CREATE TABLE course_enrollment (
    id int generated by default as identity primary key,
    course_name varchar(100),
    user_name varchar(100),
    creation_date date default current_date
);

Then we can make join queries to access multiple tables at once, or access the same table in such a way that multiple rows of the table are processed at the same time.

In a join query, it is good practice to qualify all column names so that the query won't fail if a duplicate column name exists in the query. We can relabel the tables with aliases to save some typing.

Self join

A self join is joining a table against itself.

SELECT u1.name, u1.height_m AS u1_height, u2.name, u2.height_m AS u2_height FROM user u1 JOIN user u2 ON u1.height_m < u2.height_m;

Inner join

We can inner join the user table and the course enrollment table in a SQL query. Only the rows that have matching values in the user_name/name column in the course_enrollment/user table are returned.

SELECT ce.course_name, u.name, u.email FROM course_enrollment ce JOIN user u ON ce.user_name = u.name;

Full Outer join

For outer joins, columns with missing data are substituted with null values.

SELECT ce.course_name, u.name, u.email FROM course_enrollment ce FULL OUTER JOIN user u ON ce.user_name = u.name;

Exclusive outer join

SELECT ce.course_name, u.name, u.email FROM course_enrollment ce FULL OUTER JOIN user u ON ce.user_name = u.name WHERE course_enrollment.user_name IS NULL OR user.name IS NULL;

Left outer join

SELECT ce.course_name, u.name, u.email FROM course_enrollment ce LEFT OUTER JOIN user u ON ce.user_name = u.name;

Exclusive left outer join

SELECT ce.course_name, u.name, u.email FROM course_enrollment ce LEFT OUTER JOIN user u ON ce.user_name = u.name WHERE user.name IS NULL;

Right outer join

SELECT ce.course_name, u.name, u.email FROM course_enrollment ce RIGHT OUTER JOIN user u ON ce.user_name = u.name;

Exclusive right outer join

SELECT ce.course_name, u.name, u.email FROM course_enrollment ce RIGHT OUTER JOIN user u ON ce.user_name = u.name WHERE course_enrollment.user_name IS NULL;

Aggregate function

An aggregate function computes a single result from multiple input rows.

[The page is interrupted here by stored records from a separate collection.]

import Summits.RiemannHypothesis.RiemannHypothesis.Theorems.GroundBartaGroundBartaFloorInnerPrelim
import HarnessLib

/-!
# Crux `GroundBarta.GroundBartaFloor` (stmt-RiemannHypothesis-18389) — line `inner-cutoff-strong-EL`
# (part 2/3: the per-collar inequality)

Barta's floor for the FULL windowed Weil form, by the STRONG Euler–Lagrange identity of a ground
state against the INNER smooth cut-offs of Riemann's kernel.

Let the window `a > 0` carry a ground state `u` (operator-free: `IsWeilGroundState a u`) that is real
and `≥ 0` a.e. on `(-a, a)`; let `v ≥ 0` be its real representative (`u = v` a.e.).  For a collar
width `0 < η < a` let `θ_η` be a smooth even plateau cut-off, `θ_η = 1` on `[-(a-η), a-η]`,
`θ_η = 0` off `(-a, a)`, `0 ≤ θ_η ≤ 1`, `|θ_η'| ≤ D/η` (`stub_groundCutoff`).  Then

* the INNER PROBE `h_η = Φ θ_η` is a Weil test supported in the window, so the strong Euler–Lagrange
  identity (`IsWeilGroundState.weilFunctional_eq_energy_mul`, in tree, RH-free) gives
  `W(v ⋆ h̃_η) = ε(a) ∫ v Φ θ_η`;
* HARMONIC SPLIT (`stub_groundHarmonicSplit`): `Φ̂ = ξ` vanishes on the zeros, so by the class
  explicit formula `W(v ⋆ h̃_η) = -W(v ⋆ κ̃_η)`, `κ_η = Φ(1 - θ_η) ≥ 0` the collar-plus-tail kernel;
* TERMWISE SIGNS for `f_η = v ⋆ κ̃_η ≥ 0` (smooth, exponential class: `stub_groundPairingClass`):
  prime term `≥ 0`; polar term `= (∫ κ_η cosh(t/2)) · (∫ v · 2cosh(t/2)) ≤ ϖ_{a-η} · C(v)`
  (`stub_groundPolar`); archimedean term (Bombieri's form) `≤ K₀ (m (m S)^{1/2})^{1/2}` with
  `m = f_η(0) ≤ Φ(0) √(2η)` (Cauchy–Schwarz on the collar, `‖v‖₂ ≤ 1`) and `S = sup |f_η'| ≤ B/η`
  (`stub_groundArchBound`);
* `η → 0⁺`: `ε(a) ∫ vΦ ≥ -ϖ_a C(v)`, and `Φ(a) C(v) ≤ 2cosh(a/2) ∫ vΦ`, `∫ vΦ > 0` give
  `ε(a) ≥ -e(a)`, `e(a) = 2ϖ_a cosh(a/2)/Φ(a) = groundBartaRate a → 0` (`stub_groundRateDecay`,
  LANDED in `GroundBartaGroundBartaFloorRateDecay`).

No outer cut-off, no window-continuity of `ε`, no minimising sequence is used.  The five stubs of
the line (`stub_groundCutoff`, `stub_groundPairingClass`, `stub_groundHarmonicSplit`,
`stub_groundPolar`, `stub_groundArchBound`) and the rate `stub_groundRateDecay` are LANDED in the
sibling `GroundBartaGroundBartaFloorInner*.lean` / `…RateDecay.lean` files; this file is the
sorry-free composition `GroundBartaFloor_of_innerCutoff`, a SECOND, independent proof of the crux (the first is
prover A's outer-cutoff line, `Theorems/GroundBartaGroundBartaFloor*.lean` of 2026-08-18).
Prover B, speedrun unit `sr-gb-rung-b`.
-/

set_option linter.dupNamespace false

noncomputable section

open Set MeasureTheory Filter Complex
open scoped Real Topology ComplexConjugate

namespace Summit.RiemannHypothesis.RiemannHypothesis.Theorems.GroundBartaFloor

open Literature.NumberTheory.LFunctions
open Summit.RiemannHypothesis.RiemannHypothesis.Theorems.GroundStatesConvergeToXi

/-! The five stubs of the line are LANDED (prover B, `--as helper` on the item):
`stub_groundCutoff` (…InnerCutoff), `stub_groundPairingClass`, `stub_groundPolar` (…InnerPairing),
`stub_groundHarmonicSplit` (…InnerSplit), `stub_groundArchBound` (…InnerArchBound); the rate
`stub_groundRateDecay` is prover −2's (…RateDecay). -/

/-! ## The per-collar inequality -/

/-- **The per-collar inequality.**  For a window `a` carrying the non-negative ground state `v`
and a collar of width `η ∈ (0, 1]`, `η < a`, with inner cut-off `θ`:
`ε(a) ∫ vΦθ ≥ -(ϖ_{a-η} ∫ v·2cosh(t/2) + K₀ (α (αβ)^{1/2} η^{1/4})^{1/2})`,
`α = 2Φ(0)`, `β = (M + Φ(0) D) ∫ v`. -/
theorem ic_perCollar {a η D K₀ M : ℝ} {v θ : ℝ → ℝ} (hη : 0 < η)
    (hη1 : η ≤ 1) (hv : Measurable v) (hv0 : ∀ t, 0 ≤ v t) (hvs : ∀ t, t ∉ Ioo (-a) a → v t = 0)
    (hvi : Integrable v) (hv2 : Integrable fun t => v t ^ 2) (hv21 : ∫ t, v t ^ 2 ≤ 1)
    (hvG : IsWeilGroundState a fun t => ((v t : ℝ) : ℂ))
    (hθ : ContDiff ℝ (⊤ : ℕ∞) θ) (hθ1 : ∀ t, |t| ≤ a - η → θ t = 1) (hθ0 : ∀ t, a ≤ |t| → θ t = 0)
    (hθ01 : ∀ t, 0 ≤ θ t ∧ θ t ≤ 1) (hθe : ∀ t, θ (-t) = θ t) (hD : 0 ≤ D)
    (hθd : ∀ t, |deriv θ t| ≤ D / η) (hK₀ : 0 ≤ K₀)
    (hK : ∀ (g : ℝ → ℝ) (S : ℝ), ContDiff ℝ 1 g → (∀ t, 0 ≤ g t) →
      (∃ K : ℝ, ∀ t, |g t| ≤ K) → (∀ t, |deriv g t| ≤ S) →
      (weilArchTermBombieri fun t => ((g t : ℝ) : ℂ)).re ≤ K₀ * Real.sqrt (g 0 * Real.sqrt (g 0 * S)))
    (hM : 0 ≤ M) (hM' : ∀ t, |deriv weilThetaPhi t| ≤ M) :
    -(groundThetaPolarWeight (a - η) * (∫ t, v t * (2 * Real.cosh (t / 2))) +
        K₀ * Real.sqrt (2 * weilThetaPhi 0 * Real.sqrt (2 * weilThetaPhi 0 * ((M + weilThetaPhi 0 * D) * ∫ t, v t)) *
          Real.sqrt (Real.sqrt η))) ≤
      weilGroundEnergy a * ∫ t, v t * (weilThetaPhi t * θ t) := by
  -- names
  set vc : ℝ → ℂ := fun t => ((v t : ℝ) : ℂ) with hvc
  set hc : ℝ → ℂ := fun t => ((weilThetaPhi t * θ t : ℝ) : ℂ) with hhc
  set κc : ℝ → ℂ := fun t => ((weilThetaPhi t * (1 - θ t) : ℝ) : ℂ) with hκc
  set F : ℝ → ℂ := weilConv vc (weilReflect κc) with hFdef
  set f : ℝ → ℝ := fun t => ∫ s, v s * (weilThetaPhi (s - t) * (1 - θ (s - t))) with hfdef
  set cv : ℝ := ∫ t, v t * (2 * Real.cosh (t / 2)) with hcv
  set cκ : ℝ := ∫ t, weilThetaPhi t * (1 - θ t) * Real.cosh (t / 2) with hcκ
  set α : ℝ := 2 * weilThetaPhi 0 with hα
  set β : ℝ := (M + weilThetaPhi 0 * D) * ∫ t, v t with hβ
  set S : ℝ := β / η with hS
  have hΦ0 := weilThetaPhi_pos 0
  have hIv : 0 ≤ ∫ t, v t := integral_nonneg hv0
  have hcv0 : 0 ≤ cv := integral_nonneg fun t => mul_nonneg (hv0 t)
    (mul_nonneg zero_le_two (Real.cosh_pos _).le)
  have hα0 : 0 ≤ α := by positivity
  have hβ0 : 0 ≤ β := by positivity
  have hS0 : 0 ≤ S := by positivity
  -- (1) the probe is a window test; strong Euler–Lagrange
  have hprobe : IsWeilTest hc := ic_isWeilTest_probe hθ hθ0
  have hsupp : tsupport hc ⊆ Icc (-a) a := ic_tsupport_probe_subset hθ0
  have hEL := hvG.weilFunctional_eq_energy_mul hprobe hsupp
  have hpair : ∫ t, vc t * conj (hc t) = ((∫ t, v t * (weilThetaPhi t * θ t) : ℝ) : ℂ) := by
    rw [← integral_complex_ofReal]
    refine integral_congr_ae (ae_of_all _ fun t => ?_)
    simp only [hvc, hhc, Complex.conj_ofReal]
    push_cast
    ring
  rw [hpair] at hEL
  have hELre : (weilFunctional (weilConv vc (weilReflect hc))).re =
      weilGroundEnergy a * ∫ t, v t * (weilThetaPhi t * θ t) := by
    rw [hEL]; simp
  -- (2) harmonic split
  have hsplit : weilFunctional (weilConv vc (weilReflect hc)) = -weilFunctional F :=
    stub_groundHarmonicSplit (a := a) hv hv0 hvs hvi hθ hθ0 hθ01
  -- (3) the collar pairing: class, formula, derivative
  obtain ⟨hFcd, ⟨C, hC0, hC1, hC2⟩, hFform, hFderiv⟩ :=
    stub_groundPairingClass (a := a) hv hv0 hvs hvi hθ hθ0 hθ01
  have hFf : ∀ t, F t = ((f t : ℝ) : ℂ) := fun t => hFform t
  have hFf' : F = fun t => ((f t : ℝ) : ℂ) := funext hFf
  have hf0 : ∀ t, 0 ≤ f t := fun t => integral_nonneg fun s => mul_nonneg (hv0 s)
    (mul_nonneg (weilThetaPhi_pos _).le (by linarith [(hθ01 (s - t)).2]))
  -- (4) `W(F) = polar - prime + arch_Bombieri`
  have harch : weilArchTerm F = weilArchTermBombieri F :=
    (weilArchTermBombieri_eq_weilArchTerm_expClass (C := C) (b₀ := 1) hFcd (by norm_num) hC0 hC1 hC2).symm
  have hWre : (weilFunctional F).re =
      (weilPolarTerm F).re - (weilPrimeTerm F).re + (weilArchTermBombieri F).re := by
    rw [weilFunctional, harch]; simp
  -- (5) polar term
  have hpolar : (weilPolarTerm F).re = cκ * cv := by
    rw [hFdef, stub_groundPolar (a := a) hv hv0 hvs hvi hθ hθ0 hθ01 hθe, Complex.ofReal_re]
  have hcκ : cκ ≤ groundThetaPolarWeight (a - η) :=
    ic_collar_cosh_le (fun t ht => hθ1 t ht) hθ01
  -- (6) prime term
  have hprime : 0 ≤ (weilPrimeTerm F).re := by
    have e : weilPrimeTerm F = ((∑' n : ℕ, (ArithmeticFunction.vonMangoldt n : ℝ) / Real.sqrt n *
        (f (Real.log n) + f (-Real.log n)) : ℝ) : ℂ) := by
      rw [weilPrimeTerm, Complex.ofReal_tsum]
      refine tsum_congr fun n => ?_
      rw [hFf, hFf]
      push_cast
      ring
    rw [e, Complex.ofReal_re]
    exact tsum_nonneg fun n => mul_nonneg (div_nonneg ArithmeticFunction.vonMangoldt_nonneg
      (Real.sqrt_nonneg _)) (add_nonneg (hf0 _) (hf0 _))
  -- (7) archimedean term
  have hB₁ : ∀ t, |deriv (fun t => weilThetaPhi t * (1 - θ t)) t| ≤ (M + weilThetaPhi 0 * D) / η := by
    intro t
    have hθd' : HasDerivAt θ (deriv θ t) t :=
      (hθ.differentiable (by simp) t).hasDerivAt
    have hd : HasDerivAt (fun t => weilThetaPhi t * (1 - θ t))
        (deriv weilThetaPhi t * (1 - θ t) + weilThetaPhi t * (0 - deriv θ t)) t := by
      have h1 : HasDerivAt weilThetaPhi (deriv weilThetaPhi t) t :=
        (differentiable_weilThetaPhi t).hasDerivAt
      exact h1.mul ((hasDerivAt_const t (1 : ℝ)).sub hθd')
    rw [hd.deriv]
    have h1 : |deriv weilThetaPhi t * (1 - θ t)| ≤ M := by
      rw [abs_mul]
      calc |deriv weilThetaPhi t| * |1 - θ t| ≤ M * 1 := by
            refine mul_le_mul (hM' t) ?_ (abs_nonneg _) hM
            rw [abs_le]; constructor <;> linarith [(hθ01 t).1, (hθ01 t).2]
        _ = M := mul_one M
    have h2 : |weilThetaPhi t * (0 - deriv θ t)| ≤ weilThetaPhi 0 * (D / η) := by
      rw [abs_mul, zero_sub, abs_neg, abs_of_pos (weilThetaPhi_pos t)]
      exact mul_le_mul (gbf_weilThetaPhi_le_zero_val t) (hθd t) (abs_nonneg _) hΦ0.le
    have h3 : M ≤ M / η := by
      rw [le_div_iff₀ hη]; nlinarith
    calc |deriv weilThetaPhi t * (1 - θ t) + weilThetaPhi t * (0 - deriv θ t)|
        ≤ |deriv weilThetaPhi t * (1 - θ t)| + |weilThetaPhi t * (0 - deriv θ t)| := abs_add_le _ _
      _ ≤ M / η + weilThetaPhi 0 * (D / η) := add_le_add (h1.trans h3) h2
      _ = (M + weilThetaPhi 0 * D) / η := by ring
  have hfS : ∀ t, |deriv f t| ≤ S := by
    intro t
    have hFd : HasDerivAt F (deriv F t) t := (hFcd.differentiable (by simp) t).hasDerivAt
    have hfd : HasDerivAt f ((deriv F t).re) t := by
      have h := (Complex.reCLM.hasFDerivAt.comp_hasDerivAt t hFd)
      have e : (⇑Complex.reCLM ∘ F) = f := by
        funext x; simp [hFf x]
      rw [e] at h
      simpa using h
    rw [hfd.deriv]
    calc |(deriv F t).re| ≤ ‖deriv F t‖ := Complex.abs_re_le_norm _
      _ ≤ (M + weilThetaPhi 0 * D) / η * ∫ s, v s := hFderiv _ hB₁ t
      _ = S := by simp only [hS, hβ]; ring
  have hfcd : ContDiff ℝ 1 f := by
    have h : ContDiff ℝ (⊤ : ℕ∞) (fun t => (F t).re) := Complex.reCLM.contDiff.comp hFcd
    have e : (fun t => (F t).re) = f := by funext x; simp [hFf x]
    rw [e] at h
    exact h.of_le (by exact_mod_cast le_top)
  have hfbd : ∃ K : ℝ, ∀ t, |f t| ≤ K := by
    refine ⟨max C 0, fun t => ?_⟩
    have h := hC0 t
    change ‖F t‖ ≤ _ at h
    rw [hFf, Complex.norm_real, Real.norm_eq_abs] at h
    refine h.trans ?_
    calc C * Real.exp (-(1 * |t|)) ≤ max C 0 * Real.exp (-(1 * |t|)) :=
          mul_le_mul_of_nonneg_right (le_max_left _ _) (Real.exp_pos _).le
      _ ≤ max C 0 * 1 := mul_le_mul_of_nonneg_left
          (Real.exp_le_one_iff.2 (by nlinarith [abs_nonneg t])) (le_max_right _ _)
      _ = max C 0 := mul_one _
  have harchB : (weilArchTermBombieri F).re ≤ K₀ * Real.sqrt (f 0 * Real.sqrt (f 0 * S)) := by
    rw [hFf']
    exact hK f S hfcd hf0 hfbd hfS
  -- (8) the collar mass `m = f 0 ≤ α √η` and the error term
  have hm : f 0 ≤ α * Real.sqrt η := by
    have e : f 0 = ∫ s, v s * (weilThetaPhi s * (1 - θ s)) := by
      simp only [hfdef, sub_zero]
    rw [e, hα]
    exact ic_collar_mass_le hη hv0 hvs hv2 hv21 hθ1 hθ01
  have hm0 : 0 ≤ f 0 := hf0 0
  have herr : Real.sqrt (f 0 * Real.sqrt (f 0 * S)) ≤
      Real.sqrt (α * Real.sqrt (α * β) * Real.sqrt (Real.sqrt η)) := by
    apply Real.sqrt_le_sqrt
    -- compare squares: (m √(mS))² = m³ S ≤ α³ β √η = (α √(αβ) η^{1/4})²
    have hX0 : 0 ≤ f 0 * Real.sqrt (f 0 * S) := mul_nonneg hm0 (Real.sqrt_nonneg _)
    have hY0 : 0 ≤ α * Real.sqrt (α * β) * Real.sqrt (Real.sqrt η) := by positivity
    have hsη : 0 ≤ Real.sqrt η := Real.sqrt_nonneg η
    have hXsq : (f 0 * Real.sqrt (f 0 * S)) ^ 2 = f 0 ^ 3 * S := by
      rw [mul_pow, Real.sq_sqrt (mul_nonneg hm0 hS0)]; ring
    have hYsq : (α * Real.sqrt (α * β) * Real.sqrt (Real.sqrt η)) ^ 2 = α ^ 3 * β * Real.sqrt η := by
      rw [mul_pow, mul_pow, Real.sq_sqrt (mul_nonneg hα0 hβ0), Real.sq_sqrt hsη]; ring
    have hm3 : f 0 ^ 3 ≤ (α * Real.sqrt η) ^ 3 :=
      pow_le_pow_left₀ hm0 hm 3
    have key : f 0 ^ 3 * S ≤ α ^ 3 * β * Real.sqrt η := by
      calc f 0 ^ 3 * S ≤ (α * Real.sqrt η) ^ 3 * S := mul_le_mul_of_nonneg_right hm3 hS0
        _ = α ^ 3 * β * Real.sqrt η := by
            have hsq : Real.sqrt η ^ 2 = η := Real.sq_sqrt hη.le
            have e1 : (α * Real.sqrt η) ^ 3 * S = α ^ 3 * (Real.sqrt η ^ 2) * Real.sqrt η * S := by ring
            rw [e1, hsq, hS]
            field_simp
    refine (pow_le_pow_iff_left₀ hX0 hY0 (by norm_num : (2 : ℕ) ≠ 0)).1 ?_
    rw [hXsq, hYsq]
    exact key
  -- (9) assemble
  have hmain : (weilFunctional F).re ≤ groundThetaPolarWeight (a - η) * cv +
      K₀ * Real.sqrt (α * Real.sqrt (α * β) * Real.sqrt (Real.sqrt η)) := by
    rw [hWre, hpolar]
    have h1 : cκ * cv ≤ groundThetaPolarWeight (a - η) * cv := mul_le_mul_of_nonneg_right hcκ hcv0
    have h2 : (weilArchTermBombieri F).re ≤
        K₀ * Real.sqrt (α * Real.sqrt (α * β) * Real.sqrt (Real.sqrt η)) :=
      harchB.trans (mul_le_mul_of_nonneg_left herr hK₀)
    linarith
  rw [← hELre, hsplit, Complex.neg_re]
  linarith

end Summit.RiemannHypothesis.RiemannHypothesis.Theorems.GroundBartaFloor

end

Here are some common functions.

-- Get the max height from the user table.
SELECT max(height_m) FROM user;

Subquery

-- Get the user who has the max height using a subquery.
SELECT name FROM user WHERE height_m = (SELECT max(height_m) FROM user)

Group by having

We can use GROUP BY to group multiple rows into one.

-- Get the user name and number of course enrollments for each user.
SELECT user_name, count(*) FROM course_enrollment GROUP BY user_name;

We can further filter the grouped rows with HAVING.

-- Get the user name and number of course enrollments for users who have more than 2 course enrollments.
SELECT user_name, count(*) FROM course_enrollment GROUP BY user_name HAVING count(*) > 2;

Filter

The FILTER removes rows from the input of the particular aggregate function that it is attached to.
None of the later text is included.